Results 1 to 12 of 12

Thread: Sensor Data Compression

  1. #1
    Member
    Join Date
    Dec 2010
    Location
    Greece
    Posts
    3
    Thanks
    0
    Thanked 0 Times in 0 Posts

    Sensor Data Compression

    Dear

    let assume we have a sensor filed with dimension of M*M. In order to apply any data compression technique, first I want to know what is the compression limit or minimum entropy of the entire sensor field. How could I compute the minimum entropy or compression limit for the sensor filed?

    Thanks in advance

  2. #2
    Administrator Shelwien's Avatar
    Join Date
    May 2008
    Location
    Kharkov, Ukraine
    Posts
    3,134
    Thanks
    179
    Thanked 921 Times in 469 Posts
    1. Compress it with a strong CM like paq8 - http://paq8.hys.cz/
    2. Depending on your data type, it may be good to preprocess the values to make it look like some popular data type,
    eg. a picture in your case
    3. Also here's a coder for floating-point data - http://www.csl.cornell.edu/~burtscher/research/FPC/
    paq8 doesn't handle floats very well.

  3. #3
    Programmer osmanturan's Avatar
    Join Date
    May 2008
    Location
    Mersin, Turkiye
    Posts
    651
    Thanks
    0
    Thanked 0 Times in 0 Posts
    As Shelwien mentioned implicitly, there is no direct measurement.

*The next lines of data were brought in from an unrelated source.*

import Summits.RiemannHypothesis.RiemannHypothesis.Theorems.HandoffDodgerExplicit
import Summits.RiemannHypothesis.RiemannHypothesis.Theorems.HandoffDodgerWitnessWindowCounting
import HarnessLib

/-!
# HANDOFF — the explicit WINDOW dodger witness under the COUNTING cumulant bound (rh-explicit, W-P(P2) crux 19185, seat dodger-p2 gen0; DODGER-STAGE2-PLAN §2 (c) brick B3-iv-b)

RH-FREE (nothing here bears on the truth of RH; monotonicity bookkeeping). Twin of `dodger_witness_explicit_window` over
`dodger_witness_window_counting`: profile control from ATTEMPT-16 Lemma B3/D1 (cumulants from COUNTING) instead of gen10's geometric
bound — `V := T₀²`, `s := s₁(T₀)`, `W := T′²+¼`, `AU := T₀/(25π) + s/2 + (T′+¼)k′/W` (≥ the `A` of `norm_dodgerPowerSum_le_AV` by `K ≤ k′`),
`N₂ := ⌊p₁/(2V)⌋`, `ηU = exp(AU(VN₁/pL)²/(1 − VN₁/pL)) − 1`, `λU = AU·V/pL`, `ρ₂U = 8e²V³y²/pL³`,
`τ₂U = exp(pL/(2V)(1 + log ρ₂U) + AU/2)/(1 − ρ₂U)`, `hN : N₁ + 1 ≤ pL/(2V)`; the cost side is verbatim
(**`dodger_witness_explicit_window_counting`**). η-exponent `≈ 10N₁²/T′` vs gen10's `≈ 56.6N₁²/T′` (MODEL floor ≈ 950).
No `sorry`, standard axioms, no definitions. References: this track (ATTEMPT-16 §3, §5–§6; ATTEMPT-19 §8; ATTEMPT-23 §7; DODGER-STAGE2-PLAN §2).
-/

set_option linter.dupNamespace false

noncomputable section

open Real Set MeasureTheory

namespace Summit.RiemannHypothesis.RiemannHypothesis.Theorems.Handoff

open Literature.NumberTheory.LFunctions Literature.NumberTheory.LFunctions.SchoenfeldBound
  Literature.NumberTheory.LFunctions.KadiriTail Literature.NumberTheory.LFunctions.WeilContinuous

So, you have to test with one of strongest compressor (i.e. paq8 as Shelwien suggested). I assume, your sensors are not CCD array. If so, you have to apply some preprocessing to make more compressible. Because, most compressors work with bytes (8 bits) while sensor outputs are usually 10 to 12 bits wide. And not to mentioned about noise which is always active.

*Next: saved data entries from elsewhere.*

import Literature.MathematicalPhysics.QuantumFieldTheory.Balaban1983to89.B7Eq99ConcreteRec
import Literature.MathematicalPhysics.QuantumFieldTheory.Balaban1983to89.B7Eq84Concrete

/-!
# `Balaban1983to89.B7Eq84ConcreteRec` — [Balaban1985Averaging] Sect. D (72)–(77), (79)–(81), (84), (86)–(88) pp. 29–31 FOR THE RECORD's AVERAGING STRUCTURE ([Balaban1987RG1] (0.3)–(0.4)):
# the block axial gauge fixing — (84) under (67), (81) ⇔ (87), (88), EXISTENCE AND UNIQUENESS of the gauge fixing `glevZ`, and the telescoped contour formula (77) — for the record
# twins `uavgZ ∕ AxialGaugeZ ∕ glevZ ∕ telHolZ ∕ telTwZ`; exact identities, proofs re-run from the engine's `B7Eq84Concrete`

statement-level skeleton of published theorems with citation tags; proofs where landed; nothing here is a claim about the Yang–Mills mass gap

CITATION HEADER (lean-in-tree rule).  Cell `pub-ymgap`, seat `pub-ymgap-dag-n05-e` g35 (N05-REC LEAD PEN); item R1 ([3] layer) of the road — the Sect. D GAUGE-FIXING IDENTITIES that the cell's R2
(`B8Eq115GaugeFixingRec`, n05-d: (1.15)–(1.17) of [Balaban1987RG1]) and R4 (`B8Eq131DerivationRec`) wait for.  `--kind proof --supports stmt-QuantumFields-20541` (K0⁷; count-neutral; no definition).
Sources READ: [3] pp. 29–31 (`paper:balaban1985-cmp98-averaging`) through the engine module `B7Eq84Concrete`, whose §2–§5 proofs are re-run token for token over the record objects (TOKEN RULE:
`bavg ↦ bavgZ`, `avgIter ↦ avgIterZ`, block points `y + boxVec L r ↦ y + offZ L r`, block decomposition `fl ∕ brem ∕ bzero ↦ flZ ∕ bremZ ∕ bctrZ` (blocks CENTRED at `L·z`, [Balaban1987RG1] (0.3)),
the Sect. C–D objects ↦ their `…Z` twins of `B7SectCDGaugeAveragesRec`; (99) from `B7Eq99ConcreteRec.wrecZ_eq_vcovZ`, (92)∕(97) from `B7Eq92ConcreteRec`).  The solved gauge conditions over a
group (§1 of the engine: `R0fun_mul`, `eq72_iff_eq76`), `Rc_injective` and the group algebra are REUSED BY NAME.  The flat-background reductions are NOT twinned here (LOCATED-N2 layer).
WHAT IS PROVED (sorry-free): §2 `SexpZ_congr`, `savgZ_congr`, `uavgZ_one`; §3 `AxialGaugeZ.mono`, `eq76_of_axialGaugeZ`, ★`eq84Z` ((84) under (67)), `eq84Z_top`, ★`eq81_iff_eq87Z`, ★`eq88Z`, `avgIterZ_eq_of_gauge`;
§4 `bremZ_centre`, `glevZ_of_lt`, `glevZ_top`, `glevZ_centre`, `uLev_glevZ`, `glevZ_block`, ★`axialGaugeZ_glevZ` + ★`eq81_glevZ` (EXISTENCE: `u := glevZ … k 0` satisfies (67) and (81)), `gaugeFixingZ_exists`,
★★`gaugeFixingZ_unique` (UNIQUENESS), `eq88_glevZ`, `avgIterZ_glevZ`; §5 `telHolZ_succ`, `telTwZ_succ`, `telRotZ_succ`, ★`eq77Z` ((77) at every level), `gauge_formulaZ`, `glevZ_formula`.
HONEST SCOPE.  Exact algebraic identities for OUR typed record objects; no estimate; `HThm4Rec` UNDISCHARGED; N05 ∕ N07 NOT discharged; counts unmoved (typed 28∕28 · discharged 7∕28);
one finite 𝕋⁴ programme at fixed ε — nothing continuum ∕ ℝ⁴ ∕ OS ∕ mass gap ∕ Clay.  No `def`, no `instance`, no `notation`, no `sorry`.
-/

set_option autoImplicit false

noncomputable section

open scoped BigOperators
open NormedSpace Finset

namespace Literature.MathematicalPhysics.QuantumFieldTheory.Balaban1983to89.B7Eq84ConcreteRec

    If you want to quick response about your question, it's better to share some sample data among useful information about data structure. Data source characteristic is also very important.
    BIT Archiver homepage: www.osmanturan.com

  4. #4
    Member
    Join Date
    Dec 2010
    Location
    Greece
    Posts
    3
    Thanks
    0
    Thanked 0 Times in 0 Posts
    Thanks for your quick response.

    Actually I want to have the theoretical compression limit. Let put the problem for an Image. I want to know are there any mathematical method exist to calculate the theoretical compression limit. Please let me know or suggest me any readings to formulate the problem.

    Thanks

  5. #5
    Administrator Shelwien's Avatar
    Join Date
    May 2008
    Location
    Kharkov, Ukraine
    Posts
    3,134
    Thanks
    179
    Thanked 921 Times in 469 Posts
    Sure there're some theoretical results, but without a formal model of your data we can only apply something simple,
    like memoryless models for specific probability distribution types (and even that may be wrong if you work with floats).
    Also its very likely that any ad hoc estimation would be off by an order of magnitude.
    And I don't see why paq8 can't be considered a "theoretical estimator" - sure its based on an iterative formula, but so what?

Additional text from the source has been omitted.